Along Allegheny River Boulevard, there are several closed turn-outs along the road. They appear to be used for some kind of loading maybe. What were they used for? | You Had to Ask | Pittsburgh | Pittsburgh City Paper

Along Allegheny River Boulevard, there are several closed turn-outs along the road. They appear to be used for some kind of loading maybe. What were they used for?

Question submitted by: Rod Sanders, Penn Hills

Built in the early 1930s, Allegheny River Boulevard reflected an early stage of America's romance with the automobile -- a time when the journey was as important as the destination. As with other roads built in that spirit (Bigelow Boulevard being another local example), road planners sought to create a road that you wouldn't want to speed along. And so they graced the roadsides with ribbons of greenspace ... and on Allegheny River Boulevard, they built scenic little turnoffs for drivers to stop and admire the view.

Scenic views were in short supply in early 20th-century Pittsburgh. But the banks of the Allegheny, with their views of wooded riverbanks and even the occasional island, offered an unrivaled opportunity for local motorists to appreciate their natural surroundings. The only downside: Nature kept getting in the way of our attempts to enjoy it.

As the Pittsburgh Press noted in 1929, "[t]he task of cutting a modern boulevard through country where nature made no provision for it" wasn't easy. "[H]alf of the boulevard will be constructed where in some places even a footpath would have been dangerous before," the story read. In fact, a handful of workers had been injured just trying to survey the route. Hillsides had to be blasted, hundreds of thousands of cubic yards of earth had to be moved.

When all this construction was finished, county officials decided, people should have the chance to appreciate the environment they'd just blasted the hell out of. A Sun-Telegraph article written in 1931 sums up the spirit, if not the grammar, of the time: "In few places in this district is finer scenery than the river views along the new Allegheny River boulevard. ... Picturesque stone stop-over platforms are situated at intervals along the bolevard [sic] where motorists may park and contemplate the river scenery."
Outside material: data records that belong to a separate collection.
/-!
# Benfatto–Giuliani–Mastropietro 2006, §2.1–§2.5: the multiscale set-up with a scale-dependent
dispersion relation `E_h`, and Lemmas 2.1, 2.2, 2.2a, 2.3, 2.2b (statements)

Topic `Literature/MathematicalPhysics/QuantumLattice/FermiRG` (typer-wave file F1a of the cell
`gate-hubbard-kl`, source BGM06 = G. Benfatto, A. Giuliani, V. Mastropietro, *Fermi liquid behavior in
the 2D Hubbard model at low temperatures*, Ann. Henri Poincaré 7 (2006) 809–898, arXiv:cond-mat/0507686;
locators `p00NN:Lnn` = chunk `pNNNN.txt`, line, of the `lit read` render of the arXiv TeX — NOT printed
pages; the TeX equation labels `\Eq(2.36aa)` etc. are quoted as printed in the source).

## What the tree already has, and what this file adds

The tree formalises §2.2–§2.5 for the FIXED dispersion `E_h ≡ ε` (the `U = 0` geometry): the
Gallavotti–Nicolò cutoffs `gnCutoff`/`gnScaleCutoff`/`gnShell` ((2.9), (2.19), (2.28) as one-variable
functions, `ScaleCutoffs.lean`, with `-- TODO(general form)`), the angular sectors and partitions of unity
`sectorWidth/Count/Center`, `sectorWeightCirc` ((2.45), (2.57)), the cutoffs `anisotropicCutoff`,
`isotropicCutoff` ((2.46), (2.58)), the Fermi radius `fermiRadius` and the moving frame `fermiTangent`,
`fermiNormal` ((2.47)), and it PROVES the fixed-dispersion, zero-temperature (continuum `k₀`) versions of
Lemma 2.2 (`sectorPropagator_decay`), Lemma 2.2a (`norm_sectorPropagator_zero_le`), Lemma 2.3
(`isoPropagator_decay`), Lemma 2.2b (`norm_isoPropagator_zero_le`), the `L¹` remarks (2.52a)/(2.52b) at
`j = 0` (`sectorPropagator_l1`, `isoPropagator_l1`) and the finite-`β` dimensional bounds
(`norm_thermalSectorPropagator_le_of_scale`).  BGM's §2 statements, however, concern a SCALE-DEPENDENT
dispersion `E_h(k)` built inductively by (2.23) and controlled by the inductive smallness/smoothness
hypothesis (2.36) with the coupled-smallness device `c₀ = |h_β| U₀` — this is the general form the
tree's `TODO` defers, and the form the KL programme consumes.  This file therefore

* DEFINES, over an arbitrary dispersion family `E : ℤ → ℝ × (Fin 2 → ℝ) → ℂ` (`E h (k₀, k⃗)`), the
  general objects of §2.2–§2.5: `C_h⁻¹` (2.19) `bgmCutoffInv`, `f_h` (2.28) `bgmShell`, `ĝ^{(h)}` (2.27)
  `bgmSingleScale`, the discrete derivatives (2.36aa) `bgmDiff`, the lattice `D_{β,L}` `bgmLattice`, the
  hypotheses (2.36)/(2.36a) as PREDICATES (`BGMSmoothnessLattice` — literal finite-`L` form — and
  `BGMSmoothness` — the formal `L = ∞` form of footnote ¹ used by Lemmas 2.1–2.3), `ε_h` (2.36c)
  `bgmEffDisp`, `a_h` (2.44) `bgmA`, `r_h` (2.43) `bgmRest`, the stopping scale `h_β` (2.31a)
  `IsBGMLastScale`, the polar radius `u_h(θ, e)` of the scale-`h` level curves `levelRadius` (= the
  tree's `fermiRadius` at `E_h ≡ ε`, `levelRadius_sqDispersion`), the frame (2.47) `polarTangent`,
  `polarNormal` (= `fermiTangent`, `fermiNormal` at `E_h ≡ ε`, `polarTangent_fermiRadius`), the
  curvature `polarCurvature`, the sector functions `F_{h,ω}` `bgmSectorFn` and the finite-`β` sector
  propagators `g^{(h)}_ω` (2.49) / `ḡ^{(h)}_ω̄` (2.59) `bgmGenProp` (two-index: angular index `m = n` /
  `m = 2n`, as in `IsotropicSectors.lean`), `d_β` (2.52);
* STATES as named `Prop` facts (D-0014; licences F-001 … F-005 of the cell's FACT-LIST) Lemma 2.1
  (`BGM2006_Lemma_2_1`), Lemma 2.2 (`BGM2006_Lemma_2_2`), Lemma 2.2a (`BGM2006_Lemma_2_2a`), Lemma 2.3
  (`BGM2006_Lemma_2_3`), Lemma 2.2b (`BGM2006_Lemma_2_2b`), each with the hypotheses (2.36), `|U| ≤ U₀`,
  `c₀ = |h_β|U₀` small, as printed, and each citing in its docstring the tree theorem proving the
  `E_h ≡ ε` case;
* records §2.1 (model, (2.1)–(2.5)) by the CONVENTION DICTIONARY below and the two conversion lemmas
  `two_mul_bgmPrintedDispersion_sub`, `bgmWindow_iff` — no new model object (the tree's
  `hubbardTorusWith 2 L 1 U μ`, `hubbardThermalTwoPoint`, `sqDispersion` are the model).

## Convention dictionary (BGM06 printed ↦ tree), as in `HubbardFermiLiquid.lean`

BGM's Hamiltonian (1.1) is `Σ a⁺(-Δ/2 - μ')a + U' n↑n↓`, dispersion `ε₀(k) = 2 - cos k₁ - cos k₂`
((1.4)(c), hopping `½`), window `0 < μ' < μ₀ = (2-√2)/2` (Thm 1.1).  The tree's `sqDispersion k =
-2(cos k₁ + cos k₂)` has hopping `1`: `H_BGM = ½ H_tree` with `μ = 2μ' - 4`, `U = 2U'`, `β = β'/2`,
`k₀ = 2k₀'`, `e₀ = 2e₀'`, so that `-ik₀ + ε(k⃗) - μ = 2(-ik₀' + ε₀(k⃗) - μ')` and every cutoff
`H₀(γ^{-h}|·|)` with parameter `e₀` is BGM's with `e₀'`; the window becomes `-4 < μ < -2 - √2`
(`bgmWindow_iff`).  All statements below are in the tree's variables; `γ = 4` throughout, written `4`,
with `γ^{h/2} = 2^h`, `γ^{3h/2} = 2^{3h}`, `γ^{5h/2} = 2^{5h}` for `h : ℤ`; the tree's scale index is
`n = -h : ℕ` (`bgmScaleIdx`).

## Remarks the referee should see (printed text vs typed form)

1. (2.36) is typed with the printed factor `|h|`; at `h = 0` its first line forces `E_{-1} = E_0` on the
   quantified momenta.  BGM use (2.36) for `h ≤ -1` in §3 ((3.2)); we keep the printed form (it only
   weakens the facts) and flag it here.
2. BGM print `Ō_h = {0, …, γ^{-(h-1)} - 1}` for the isotropic sectors; the partition of unity (2.57)
   with centres `(ω̄ + ½)πγ^h` forces `|Ō_h| = 2γ^{-h} = sectorCount (2n)` (as in `IsotropicSectors.lean`);
   we use the latter.
3. (2.44) prints `a_h = (i/2)[(π/β)E_h(π/β,k⃗) - (π/β)E_h(-π/β,k⃗)] = i∂_{k₀}E_h(-π/β,k⃗)`; with (2.36aa)
   the right-hand identity reads `i(β/2π)[E_h(π/β,k⃗) - E_h(-π/β,k⃗)]`, which is what `bgmA` is.
4. Lemmas 2.2a/2.2b print only "fix `h ≤ 0`, `ω ∈ O_h`"; their proofs use the bounds on `a_h`, `r_h`
   after (2.43), i.e. the standing hypotheses (2.36) + `c₀` small of §2.4–2.5, which the typed facts
   carry explicitly (same binder block as Lemma 2.2).
5. Footnote ¹ (p0008:L52): spatial discrete derivatives and `(2π/L)²Σ_k` are replaced "formally" by
   their `L → ∞` limits; `BGMSmoothness` is that formal form (genuine `k⃗`-derivatives, `k₀` discrete at
   the Matsubara frequencies, `E_h(k₀, ·)` smooth and `2π`-periodic), `BGMSmoothnessLattice` the literal one.
6. The displayed consequences (2.41a), (2.42), (2.42a), the bounds on `a_h`, `r_h` after (2.43), and the
   `L¹` remarks (2.52a)/(2.52b) are NOT separate facts (FACT-LIST §0.1): they are quoted in the docstrings
   of the lemma they follow; (2.16) (= App. A1) and §2.6–§2.9 are other files of the wave (F2c, F1b, F2a).

Tree pointers for the Grassmann side of §2.1–§2.3 (cited, not restated): the Grassmann Gaussian
integration and the "addition principle" (2.2), (2.11)–(2.12), (2.26) = `GrassmannGaussianAddition.lean`;
the truncated expectations `𝓔ᵀ` (2.14), (2.31) = `GrassmannTruncatedExpectation.lean`; the kernel
representation (2.15) = `GrassmannKernels.kernel` / `SectorisedKernelNorm.positionKernel`; the effective
potential of the Hubbard torus = `HubbardEffectiveAction(CT).lean`; the ultraviolet bounds (2.16) are
App. A1 (wave file F2c, FACT-LIST F-010), not restated here.

Everything declared here is a definition with a body, a proved lemma, or a named `Prop` fact; no
`sorry`, no axioms, no instances, no notation.

## Sources

* [BGM06] G. Benfatto, A. Giuliani, V. Mastropietro, Ann. Henri Poincaré 7 (2006) 809–898,
  arXiv:cond-mat/0507686, §2.1–§2.5. [BenfattoGiulianiMastropietro2006]
* [BGM03] G. Benfatto, A. Giuliani, V. Mastropietro, Ann. Henri Poincaré 4 (2003) 137–193, §2.3, §7
  (the same sectors for a fixed Fermi curve). [BenfattoGiulianiMastropietro2003]
-/

noncomputable section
The road's 4.5 miles included eight such platforms, often called "observational turnoffs" (a phrase which puts me in mind of drunken couples making out atop Mount Washington). As a statewide preservation group, Preservation Pennsylvania, has put it, the idea was to provide drivers with a route "leisurely paralleling the river [and with] opportunities to park and view the river and its islands." The turnouts included "stone walls, a continuous alley of London Plane trees, picnic areas, and pylons along the road's course."

But although it was paved with good intentions, for years the boulevard presented a hellish problem. In their rush to enjoy the scenery, it seems, the county officials who built the road forgot one little detail: They didn't buy the land needed for a crucial link near the intersection with Nadine Road. The Pennsylvania Water Company, which operated a pumping station nearby, hadn't formally agreed to sign over the land.

County Commissioner C.C. McGovern called the situation a "bungle," and the word cropped up in newspaper accounts for the next several years. Headlines referred to the story as "Bungle Boulevard," and it took a state law to give the county the power to condemn the land for public use. Reporters, purveyors of human misery that they are, seemed sorry to see the story go: "Now that the Nadine bottleneck ... has been opened, an old reliable item will be missed by newspaper readers," wrote one melancholy account. But by the time the road finally opened, in June 1934, officials just wanted to put the saga behind them. "Let's not celebrate the opening," McGovern urged. "Let's forget all about it."

Sadly, over the years, many people forgot all about the turnoffs too. Drivers seemed content with being able to get to Verona as quickly as possible -- really, who can blame them? -- and the turnoffs suffered from neglect. Eventually, they were closed entirely.

In the mid-1990s, the road was deemed one of the nation's "10 Most Endangered Scenic Byways," by a nonprofit environmental group. Preservation Pennsylvania also put the roadway on its list of "at risk" assets. Since that time, municipalities have talked about restoring the turnoffs -- and the whole byway -- to its former grandeur.

Anyone who's driven to Verona recently knows how far the boulevard still has to go. But maybe down the road, the future of the turnoffs will turn out for the best.